Saved entries:

——————————

import Literature.MathematicalPhysics.QuantumFieldTheory.ConformalBootstrap3D.PointKernelK34L505Data
import Literature.MathematicalPhysics.QuantumFieldTheory.ConformalBootstrap3D.PointKernelK34L505Segs
import Literature.MathematicalPhysics.QuantumFieldTheory.ConformalBootstrap3D.PointKernelParts

/-!
# K34L505 certificate, kernel part file P11: one-cell head segments 58, 59 in level ranges

The head cells whose kernel evaluation exceeds one `decide` are one-cell segments of `hsegsK34L505`; each is
checked by `PCert.hPartSideOK` (side conditions) and `PCert.hPartOK` per level range `[n_lo, n_lo + count)`
against an integer claim, the claims summing to `≥ 0` (`PointKernel.partsOK`); soundness is
`PCert.hParts_sound` (`PointKernelParts`).  The part files are mutually independent (each imports only
the data file); the ranges of one cell may span several of them, and the per-cell conclusions
`hparts_i` / `hcell_i` of those cells are assembled in `PointKernelK34L505.lean`.
Estimated kernel time 248 s.
-/

set_option maxRecDepth 100000
set_option maxHeartbeats 0

namespace Literature.MathematicalPhysics.QuantumFieldTheory.ConformalBootstrap3D.PointKernelK34L505

open Literature.MathematicalPhysics.QuantumFieldTheory.ConformalBootstrap3D.PointKernel

/-- levels `[31, 43)` of segment 58: partial lower sum `≥` claim. [folklore] -/
theorem part_58_1 : certK34L505.hPartOK (PCert.segAt hsegsK34L505 58) JHK34L505 31 12 (1488459557216813396574785323366300127) = true := by
  decide +kernel

/-- levels `[43, 52)` of segment 58: partial lower sum `≥` claim. [folklore] -/
theorem part_58_2 : certK34L505.hPartOK (PCert.segAt hsegsK34L505 58) JHK34L505 43 9 (346932467679205829120406649324833948) = true := by
  decide +kernel

/-- levels `[52, 59)` of segment 58: partial lower sum `≥` claim. [folklore] -/
theorem part_58_3 : certK34L505.hPartOK (PCert.segAt hsegsK34L505 58) JHK34L505 52 7 (99049515091477981870893668604130593) = true := by
  decide +kernel

/-- one-cell segment 59 (row 4, cell `[10243/2048, 2561/512]`, chord, `n_F = 58`,
4 level ranges): side conditions. [folklore] -/
theorem pside_59 : certK34L505.hPartSideOK (PCert.segAt hsegsK34L505 59) JHK34L505 = true := by
  decide +kernel

/-- its level ranges `(n_lo, count, claim)`. [folklore] -/
def partsK34L505_59 : List (ℕ × ℕ × ℤ) := [(0, 31, -1867045800764002251330867557204884269), (31, 12, 1466296046415066885693569706035792112), (43, 9, 324358841194229664223216333471294852), (52, 7, 76390913154705701414081517697797307)]

/-- the ranges tile `[0, n_F]` and the claims sum to `≥ 0`. [folklore] -/
theorem pcov_59 : PointKernel.partsOK 58 partsK34L505_59 = true := by
  decide +kernel

/-- levels `[0, 31)` of segment 59: partial lower sum `≥` claim. [folklore] -/
theorem part_59_0 : certK34L505.hPartOK (PCert.segAt hsegsK34L505 59) JHK34L505 0 31 (-1867045800764002251330867557204884269) = true := by
  decide +kernel

end Literature.MathematicalPhysics.QuantumFieldTheory.ConformalBootstrap3D.PointKernelK34L505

——————————

Work task: Reply with the complete records, restated exactly.

Your solution:
import Literature.MathematicalPhysics.QuantumFieldTheory.ConformalBootstrap3D.PointKernelK34L505Data
import Literature.MathematicalPhysics.QuantumFieldTheory.ConformalBootstrap3D.PointKernelK34L505Segs
import Literature.MathematicalPhysics.QuantumFieldTheory.ConformalBootstrap3D.PointKernelParts

/-!
# K34L505 certificate, kernel part file P11: one-cell head segments 58, 59 in level ranges

The head cells whose kernel evaluation exceeds one `decide` are one-cell segments of `hsegsK34L505`; each is
checked by `PCert.hPartSideOK` (side conditions) and `PCert.hPartOK` per level range `[n_lo, n_lo + count)`
against an integer claim, the claims summing to `≥ 0` (`PointKernel.partsOK`); soundness is
`PCert.hParts_sound` (`PointKernelParts`).  The part files are mutually independent (each imports only
the data file); the ranges of one cell may span several of them, and the per-cell conclusions
`hparts_i` / `hcell_i` of those cells are assembled in `PointKernelK34L505.lean`.
Estimated kernel time 248 s.
-/

set_option maxRecDepth 100000
set_option maxHeartbeats 0

namespace Literature.MathematicalPhysics.QuantumFieldTheory.ConformalBootstrap3D.PointKernelK34L505

open Literature.MathematicalPhysics.QuantumFieldTheory.ConformalBootstrap3D.PointKernel

/-- levels `[31, 43)` of segment 58: partial lower sum `≥` claim. [folklore] -/
theorem part_58_1 : certK34L505.hPartOK (PCert.segAt hsegsK34L505 58) JHK34L505 31 12 (1488459557216813396574785323366300127) = true := by
  decide +kernel

/-- levels `[43, 52)` of segment 58: partial lower sum `≥` claim. [folklore] -/
theorem part_58_2 : certK34L505.hPartOK (PCert.segAt hsegsK34L505 58) JHK34L505 43 9 (346932467679205829120406649324833948) = true := by
  decide +kernel

/-- levels `[52, 59)` of segment 58: partial lower sum `≥` claim. [folklore] -/
theorem part_58_3 : certK34L505.hPartOK (PCert.segAt hsegsK34L505 58) JHK34L505 52 7 (99049515091477981870893668604130593) = true := by
  decide +kernel

/-- one-cell segment 59 (row 4, cell `[10243/2048, 2561/512]`, chord, `n_F = 58`,
4 level ranges): side conditions. [folklore] -/
theorem pside_59 : certK34L505.hPartSideOK (PCert.segAt hsegsK34L505 59) JHK34L505 = true := by
  decide +kernel

/-- its level ranges `(n_lo, count, claim)`. [folklore] -/
def partsK34L505_59 : List (ℕ × ℕ × ℤ) := [(0, 31, -1867045800764002251330867557204884269), (31, 12, 1466296046415066885693569706035792112), (43, 9, 324358841194229664223216333471294852), (52, 7, 76390913154705701414081517697797307)]

/-- the ranges tile `[0, n_F]` and the claims sum to `≥ 0`. [folklore] -/
theorem pcov_59 : PointKernel.partsOK 58 partsK34L505_59 = true := by
  decide +kernel

/-- levels `[0, 31)` of segment 59: partial lower sum `≥` claim. [folklore] -/
theorem part_59_0 : certK34L505.hPartOK (PCert.segAt hsegsK34L505 59) JHK34L505 0 31 (-1867045800764002251330867557204884269) = true := by
  decide +kernel

end Literature.MathematicalPhysics.QuantumFieldTheory.ConformalBootstrap3D.PointKernelK34L505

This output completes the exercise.